Garantia da unicidade do voto
O TSE encaminhou nesta semana uma nota à Gazeta do Povo em relação ao assunto, após publicação do colunista Rodrigo Constantino. O órgão sustenta que as urnas eletrônicas brasileiras foram projetadas por técnicos a serviço da Justiça Eleitoral e são produzidas, sob a sua direta coordenação, por empresas selecionadas por meio de processos licitatórios públicos e de ampla concorrência.
“O contrato que foi celebrado entre a Justiça Eleitoral brasileira e a empresa Smartmatic tinha como escopo o recrutamento, a contratação e o treinamento de aproximadamente 14 mil profissionais, que trabalharam exclusivamente no suporte técnico-operacional das eleições de outubro de 2014. Coube a esses profissionais o trabalho de preparo e de manutenção das urnas, assegurando que todas estivessem em perfeito estado de funcionamento no dia das eleições”, diz o TSE, no comunicado.
O tribunal também assinala que o resultado das eleições de 2014 foi objeto de auditoria solicitada pelo PSDB, na qual não foram encontradas irregularidades que comprometessem a fidedignidade do resultado divulgado.
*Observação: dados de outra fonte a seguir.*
import Summits.Schanuel.Schanuel.Theorems.ZilberEacBranchKernel
import Summits.Schanuel.Schanuel.Theorems.ZilberEacAlgebraicLogRelation
import Summits.Schanuel.Schanuel.Theorems.ZilberEacLogDerivResidue
import Summits.Schanuel.Schanuel.Theorems.ZilberEacGrowthDensity
import Mathlib.Algebra.Polynomial.Reverse
import HarnessLib

/-!
# The equimodular class, XLIII: the logarithm of an algebraic branch with an unramified zero or
# pole is TRANSCENDENTAL over `ℂ(z)` — any degree

HONEST FRAMING.  Cell `pub-schanuel` (Zilber's Exponential-Algebraic Closedness, case ladder;
host summit Schanuel), seat 2, gen 25.  **`not_isAlgebraic_log_algebraicBranch_zero`** /
**`not_isAlgebraic_log_algebraicBranch_pole`**: let `Q ∈ ℂ[s][t]` be irreducible of positive
`t`-degree `r`, let `ρ, L` be analytic at `z₀` with `ρ(z₀) ≠ 0`, `Q(z, ρ z) = 0` and `L' = ρ'/ρ`
near `z₀`, and suppose there is a point `a` with `q₀(a) = 0 ≠ q₁(a)` (an unramified ZERO of some
branch of `Q = 0`) or — when `q₀ ≠ 0` — with `q_r(a) = 0 ≠ q_{r-1}(a)` (an unramified POLE).  Then the
germ of `L` at `z₀` is NOT algebraic over `ℂ[zGerm]`.  Proof: file XLI gives `F, G, M ≥ 1` with
`G(z, ρ z) ≢ 0` and `R(z, ρ z) ≡ 0` near `z₀` for an explicit `R ∈ ℂ[s][t]`; by file XL, `Q ∣ R` and
`Q ∤ G`; so along the analytic branch `η` through `(a, 0)` (file XLII) `R(z, η z) ≡ 0`,
`G(z, η z) ≢ 0`, and unwinding `R` with the chain rule gives `(F(z,η)/G(z,η))' = -M·η'/η` on a
punctured neighbourhood of `a` — impossible by the residue obstruction of file XLII.  The pole
case is the zero case for the reversed polynomial `t^r Q(s, 1/t)`, the branch `1/ρ` and `-L`.
This is the classical fact "the logarithm of a non-constant algebraic function is transcendental"
(Liouville; cf. the valuation argument in Rosenlicht's exposition of Liouville's theorem) in the
generality the reciprocal-type fibres of `y₀`-degree `≥ 3` need (files XLIV–XLV); the hypothesis
"unramified zero or pole" replaces general Puiseux expansions, which the tree does not have.
[folklore, made concrete] (new in this form); nothing here is specific to Schanuel's conjecture
(neither used nor implied); Mantova–Masser's question (PLMS 2024 §1 p. 5) and EC(3,2) stay OPEN.
-/

noncomputable section

open Filter Topology Polynomial

set_option linter.dupNamespace false

namespace Summit.Schanuel.Schanuel.Theorems

/-! ## Part A. Reversal preserves irreducibility -/

/-- **The reversed polynomial of an irreducible polynomial with nonzero constant term is
irreducible** (over a domain).  (`reverse ∘ reverse = id` on polynomials with nonzero constant term
is the tree's `Literature.NumberTheory.LFunctions.WeilFatou.reverse_reverse_of_coeff_zero_ne_zero`;
it is re-derived inline in three lines to keep this file's imports light.) [folklore] -/
theorem irreducible_reverse {R : Type*} [CommRing R] [IsDomain R] {Q : R[X]} (hQ : Irreducible Q)
    (h0 : Q.coeff 0 ≠ 0) : Irreducible Q.reverse := by
  have hQ0 : Q ≠ 0 := hQ.ne_zero
  have reverse_reverse_of_coeff_zero_ne_zero : ∀ {p : R[X]}, p.coeff 0 ≠ 0 → p.reverse.reverse = p := by
    intro p hp
    have hd : p.reverse.natDegree = p.natDegree := by
      rw [Polynomial.reverse_natDegree, Polynomial.natTrailingDegree_eq_zero_of_constantCoeff_ne_zero hp,
        Nat.sub_zero]
    rw [Polynomial.reverse, hd, Polynomial.reverse, Polynomial.reflect_reflect]
  refine ⟨fun hu => ?_, fun A B hAB => ?_⟩
  · obtain ⟨r, hr, hrQ⟩ := Polynomial.isUnit_iff.1 hu
    apply hQ.not_isUnit
    have : Q = Polynomial.C r := by
      rw [← reverse_reverse_of_coeff_zero_ne_zero h0, ← hrQ, Polynomial.reverse_C]
    rw [this]
    exact Polynomial.isUnit_C.2 hr
  · have hQrev : Q = A.reverse * B.reverse := by
      rw [← reverse_reverse_of_coeff_zero_ne_zero h0, hAB, Polynomial.reverse_mul_of_domain]
    have hAB0 : A.coeff 0 * B.coeff 0 ≠ 0 := by
      rw [← Polynomial.mul_coeff_zero, ← hAB, Polynomial.coeff_zero_reverse]
      exact Polynomial.leadingCoeff_ne_zero.2 hQ0
    have hA0 : A.coeff 0 ≠ 0 := left_ne_zero_of_mul hAB0
    have hB0 : B.coeff 0 ≠ 0 := right_ne_zero_of_mul hAB0
    have key : ∀ P : R[X], P.coeff 0 ≠ 0 → IsUnit P.reverse → IsUnit P := by
      intro P hP hu
      obtain ⟨r, hr, hrP⟩ := Polynomial.isUnit_iff.1 hu
      have : P = Polynomial.C r := by
        rw [← reverse_reverse_of_coeff_zero_ne_zero hP, ← hrP, Polynomial.reverse_C]
      rw [this]
      exact Polynomial.isUnit_C.2 hr
    rcases hQ.isUnit_or_isUnit hQrev with h | h
    · exact Or.inl (key A hA0 h)
    · exact Or.inr (key B hB0 h)

/-! ## Part B. The zero case -/

/-- **The logarithm of an algebraic branch is transcendental — unramified-zero form.**  See the
module docstring. [folklore (Liouville), made concrete] (new in this form) -/
theorem not_isAlgebraic_log_algebraicBranch_zero {z₀ : ℂ} (Q : ℂ[X][X]) (hQirr : Irreducible Q)
    (hQ1 : Q.natDegree ≠ 0) {a : ℂ} (ha : (Q.coeff 0).IsRoot a) (ha' : ¬ (Q.coeff 1).IsRoot a)
    {ρ L : ℂ → ℂ} (hρan : AnalyticAt ℂ ρ z₀) (hLan : AnalyticAt ℂ L z₀) (hρ0 : ρ z₀ ≠ 0)
    (hQρ : ∀ᶠ z in 𝓝 z₀, (Q.map (Polynomial.evalRingHom z)).eval (ρ z) = 0)
    (hL : ∀ᶠ z in 𝓝 z₀, HasDerivAt L (deriv ρ z / ρ z) z)
    (hLalg : IsAlgebraic (Algebra.adjoin ℂ ({zGerm z₀} : Set (AGerm z₀))) (AGerm.mk z₀ hLan)) :
    False := by
  classical
  obtain ⟨H, hH0, hH⟩ := exists_polyPoly_relation hLalg
  obtain ⟨F, G, M, hM1, hG0, hR⟩ := exists_logRelation_of_algebraic Q hρan hLan hρ0 hQρ hL hH0 hH
  set R : ℂ[X][X] := G * (Polynomial.X * (coeffDeriv F * derivative Q - derivative F * coeffDeriv Q) -
      Polynomial.C (Polynomial.C (M : ℂ)) * coeffDeriv Q * G) -
    Polynomial.X * (coeffDeriv G * derivative Q - derivative G * coeffDeriv Q) * F with hRdef
  have hQO : germEval₂ z₀ (AGerm.mk z₀ hρan) Q = 0 := (germEval₂_mk_eq_zero_iff hρan Q).2 hQρ
  have hQR : Q ∣ R := dvd_of_germEval₂_eq_zero _ hQirr hQ1 hQO hR
  have hQG : ¬ Q ∣ G := by
    rintro ⟨S, hS⟩
    apply hG0
    rw [hS, map_mul, hQO, zero_mul]
  -- the branch through `(a, 0)`
  obtain ⟨η, hηan, hηa, hQη⟩ := exists_zeroBranch Q ha ha'
  have hη0 : ¬ ∀ᶠ z in 𝓝 a, η z = 0 := by
    intro hz
    have hX : ∀ᶠ z in 𝓝 a, ((Polynomial.X : ℂ[X][X]).map (Polynomial.evalRingHom z)).eval (η z) = 0 := by
      filter_upwards [hz] with z hz
      rw [Polynomial.map_X, Polynomial.eval_X, hz]
    obtain ⟨S, hS⟩ := (evalPP_eventually_eq_zero_iff_dvd hηan hQirr hQ1 hQη _).1 hX
    have h0 : (Q.map (Polynomial.evalRingHom z₀)).eval (ρ z₀) = 0 := hQρ.self_of_nhds
    have : ((Polynomial.X : ℂ[X][X]).map (Polynomial.evalRingHom z₀)).eval (ρ z₀) = 0 := by
      rw [hS, Polynomial.map_mul, Polynomial.eval_mul, h0, zero_mul]
    rw [Polynomial.map_X, Polynomial.eval_X] at this
    exact hρ0 this
  -- `f = F(z, η)`, `g = G(z, η) ≢ 0`, `e = ∂_tQ(z, η) ≠ 0`
  have hfan : AnalyticAt ℂ (fun z => (F.map (Polynomial.evalRingHom z)).eval (η z)) a :=
    analyticAt_evalPP hηan F
  have hgan : AnalyticAt ℂ (fun z => (G.map (Polynomial.evalRingHom z)).eval (η z)) a :=
    analyticAt_evalPP hηan G
  have hg0 : ¬ ∀ᶠ z in 𝓝 a, (G.map (Polynomial.evalRingHom z)).eval (η z) = 0 := fun h =>
    hQG ((evalPP_eventually_eq_zero_iff_dvd hηan hQirr hQ1 hQη G).1 h)
  have hRη : ∀ᶠ z in 𝓝 a, (R.map (Polynomial.evalRingHom z)).eval (η z) = 0 :=
    (evalPP_eventually_eq_zero_iff_dvd hηan hQirr hQ1 hQη R).2 hQR
  have hean : AnalyticAt ℂ (fun z => ((derivative Q).map (Polynomial.evalRingHom z)).eval (η z)) a :=
    analyticAt_evalPP hηan _
  have hea : ((derivative Q).map (Polynomial.evalRingHom a)).eval (η a) ≠ 0 := by
    rw [hηa, ← Polynomial.coeff_zero_eq_eval_zero, Polynomial.coeff_map, Polynomial.coeff_derivative,
      Polynomial.coe_evalRingHom]
    simpa using ha'
  have hene : ∀ᶠ z in 𝓝 a, ((derivative Q).map (Polynomial.evalRingHom z)).eval (η z) ≠ 0 :=
    hean.continuousAt.eventually_ne hea
  have hηne : ∀ᶠ z in 𝓝[≠] a, η z ≠ 0 :=
    hηan.eventually_eq_zero_or_eventually_ne_zero.resolve_left hη0
  have hgne : ∀ᶠ z in 𝓝[≠] a, (G.map (Polynomial.evalRingHom z)).eval (η z) ≠ 0 :=
    hgan.eventually_eq_zero_or_eventually_ne_zero.resolve_left hg0
  -- the derivative of `f/g` on the punctured neighbourhood is `-M η'/η`
  have hderiv : ∀ᶠ z in 𝓝[≠] a, HasDerivAt
      (fun w => (F.map (Polynomial.evalRingHom w)).eval (η w) / (G.map (Polynomial.evalRingHom w)).eval (η w))
      (-(M : ℂ) * (deriv η z / η z)) z := by
    filter_upwards [hηne, hgne, nhdsWithin_le_nhds hene, nhdsWithin_le_nhds hRη,
      nhdsWithin_le_nhds (eventually_eventually_nhds.2 hQη),
      nhdsWithin_le_nhds hηan.eventually_analyticAt] with z hηz hgz hez hRz hQz hηz_an
    have hη' : HasDerivAt η (deriv η z) z := hηz_an.differentiableAt.hasDerivAt
    have hQd := hasDerivAt_evalPP hη' Q
    have hQ0 : (fun y => (Q.map (Polynomial.evalRingHom y)).eval (η y)) =ᶠ[𝓝 z] fun _ => (0 : ℂ) := hQz
    have hQs := hQd.unique ((hasDerivAt_const z (0 : ℂ)).congr_of_eventuallyEq hQ0)
    have hF' := hasDerivAt_evalPP hη' F
    have hG' := hasDerivAt_evalPP hη' G
    refine (hF'.div hG' hgz).congr_deriv ?_
    simp only [hRdef, Polynomial.map_sub, Polynomial.map_mul, Polynomial.eval_sub, Polynomial.eval_mul,
      Polynomial.map_X, Polynomial.eval_X, Polynomial.map_C, Polynomial.eval_C, Polynomial.coe_evalRingHom]
      at hRz
    -- abbreviations
    set y := η z
    set η' := deriv η z
    set f := (F.map (Polynomial.evalRingHom z)).eval y
    set g := (G.map (Polynomial.evalRingHom z)).eval y
    set Fs := ((coeffDeriv F).map (Polynomial.evalRingHom z)).eval y
    set Ft := ((derivative F).map (Polynomial.evalRingHom z)).eval y
    set Gs := ((coeffDeriv G).map (Polynomial.evalRingHom z)).eval y
    set Gt := ((derivative G).map (Polynomial.evalRingHom z)).eval y
    set Qs := ((coeffDeriv Q).map (Polynomial.evalRingHom z)).eval y
    set Qt := ((derivative Q).map (Polynomial.evalRingHom z)).eval y
    have key : y * ((Fs + Ft * η') * g - f * (Gs + Gt * η')) + (M : ℂ) * η' * g ^ 2 = 0 := by
      have h1 : Qt * (y * ((Fs + Ft * η') * g - f * (Gs + Gt * η')) + (M : ℂ) * η' * g ^ 2) = 0 := by
        linear_combination hRz + (y * (Ft * g - f * Gt) + (M : ℂ) * g ^ 2) * hQs
      exact (mul_eq_zero.1 h1).resolve_left hez
    field_simp
    linear_combination key
  exact no_quotient_primitive_of_logDeriv hfan hgan hg0 hηan hηa hη0
    (neg_ne_zero.2 (Nat.cast_ne_zero.2 (by omega))) hderiv

/-! ## Part C. The pole case, by reversal -/

/-- **The logarithm of an algebraic branch is transcendental — unramified-pole form.**  See the
module docstring. [folklore (Liouville), made concrete] (new in this form) -/
theorem not_isAlgebraic_log_algebraicBranch_pole {z₀ : ℂ} (Q : ℂ[X][X]) (hQirr : Irreducible Q)
    (hQ1 : Q.natDegree ≠ 0) (hQ00 : Q.coeff 0 ≠ 0) {a : ℂ} (ha : (Q.coeff Q.natDegree).IsRoot a)
    (ha' : ¬ (Q.coeff (Q.natDegree - 1)).IsRoot a)
    {ρ L : ℂ → ℂ} (hρan : AnalyticAt ℂ ρ z₀) (hLan : AnalyticAt ℂ L z₀) (hρ0 : ρ z₀ ≠ 0)
    (hQρ : ∀ᶠ z in 𝓝 z₀, (Q.map (Polynomial.evalRingHom z)).eval (ρ z) = 0)
    (hL : ∀ᶠ z in 𝓝 z₀, HasDerivAt L (deriv ρ z / ρ z) z)
    (hLalg : IsAlgebraic (Algebra.adjoin ℂ ({zGerm z₀} : Set (AGerm z₀))) (AGerm.mk z₀ hLan)) :
    False := by
  classical
  have hN : Q.reverse.natDegree = Q.natDegree := by
    rw [Polynomial.reverse_natDegree, Polynomial.natTrailingDegree_eq_zero_of_constantCoeff_ne_zero hQ00,
      Nat.sub_zero]
  have hirr' : Irreducible Q.reverse := irreducible_reverse hQirr hQ00
  have h0' : (Q.reverse.coeff 0).IsRoot a := by
    rw [Polynomial.coeff_zero_reverse]; exact ha
  have h1' : ¬ (Q.reverse.coeff 1).IsRoot a := by
    rw [Polynomial.coeff_one_reverse, Polynomial.nextCoeff_of_natDegree_pos (Nat.pos_of_ne_zero hQ1)]
    exact ha'
  have hρne : ∀ᶠ z in 𝓝 z₀, ρ z ≠ 0 := hρan.continuousAt.eventually_ne hρ0
  have hρ'an : AnalyticAt ℂ (fun z => (ρ z)⁻¹) z₀ := hρan.inv hρ0
  have hQ'ρ : ∀ᶠ z in 𝓝 z₀, (Q.reverse.map (Polynomial.evalRingHom z)).eval ((ρ z)⁻¹) = 0 := by
    filter_upwards [hQρ, hρne] with z hz hρz
    haveI := invertibleOfNonzero hρz
    have h := Polynomial.eval₂_reverse_mul_pow (Polynomial.evalRingHom z) (ρ z) Q
    rw [Polynomial.eval_map] at hz ⊢
    rw [hz, mul_eq_zero, invOf_eq_inv] at h
    exact h.resolve_right (pow_ne_zero _ hρz)
  have hL' : ∀ᶠ z in 𝓝 z₀, HasDerivAt (fun w => -L w) (deriv (fun w => (ρ w)⁻¹) z / (ρ z)⁻¹) z := by
    filter_upwards [hL, hρne, hρan.eventually_analyticAt] with z hLz hρz hρaz
    have hinv : HasDerivAt (fun w => (ρ w)⁻¹) (-(deriv ρ z) / (ρ z) ^ 2) z :=
      (hρaz.differentiableAt.hasDerivAt).inv hρz
    have hval : -(deriv ρ z) / ρ z ^ 2 / (ρ z)⁻¹ = -(deriv ρ z / ρ z) := by
      rw [div_inv_eq_mul]
      field_simp
    rw [hinv.deriv, hval]
    exact hLz.neg
  have hLalg' : IsAlgebraic (Algebra.adjoin ℂ ({zGerm z₀} : Set (AGerm z₀))) (AGerm.mk z₀ hLan.neg) := by
    rw [AGerm.mk_neg]; exact hLalg.neg
  exact not_isAlgebraic_log_algebraicBranch_zero Q.reverse hirr' (by rw [hN]; exact hQ1) h0' h1' hρ'an
    hLan.neg (inv_ne_zero hρ0) hQ'ρ hL' hLalg'

end Summit.Schanuel.Schanuel.Theorems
Além disso, ao sistema eletrônico de votação, ainda de acordo com o TSE, está sendo incorporado o sistema biométrico de identificação do eleitor. Igualmente digital, esse sistema garante a individualidade do eleitor e a unicidade do voto, eliminando a possibilidade de inscrições repetidas ou múltiplas. Fica impedido, assim, sustenta o tribunal, que ocorram fraudes como a que recentemente foi denunciada na Venezuela. “O sistema eletrônico de votação adotado no Brasil foi concebido – e é gerido inteiramente – pela Justiça Eleitoral do país. Ele utiliza meios próprios e criptografados de comunicação e transmissão de dados, não tendo qualquer contato com redes públicas, como a Internet. Em mais de 20 anos de trajetória, o sistema foi reiteradamente testado e provado isento de quaisquer formas de manipulação ou fraude.
Reforma Eleitoral
Os especialistas defendem que o país avance na direção de passar a imprimir comprovantes de votação, para checagem de resultados e transparência do processo. A Reforma Eleitoral de 2015 (Lei nº 13.165) determinou que, a partir de 2018, as eleições brasileiras deverão implementar o sistema gradativamente. A estimativa é que cerca de 35 mil das 600 mil urnas utilizadas no país já conte com impressora.
Na prática, após concluir seu voto, o eleitor poderá visualizar seu comprovante em papel, que depois será depositado em um espaço inviolável acoplado à urna eletrônica, para ser utilizado em eventuais recontagens dos resultados.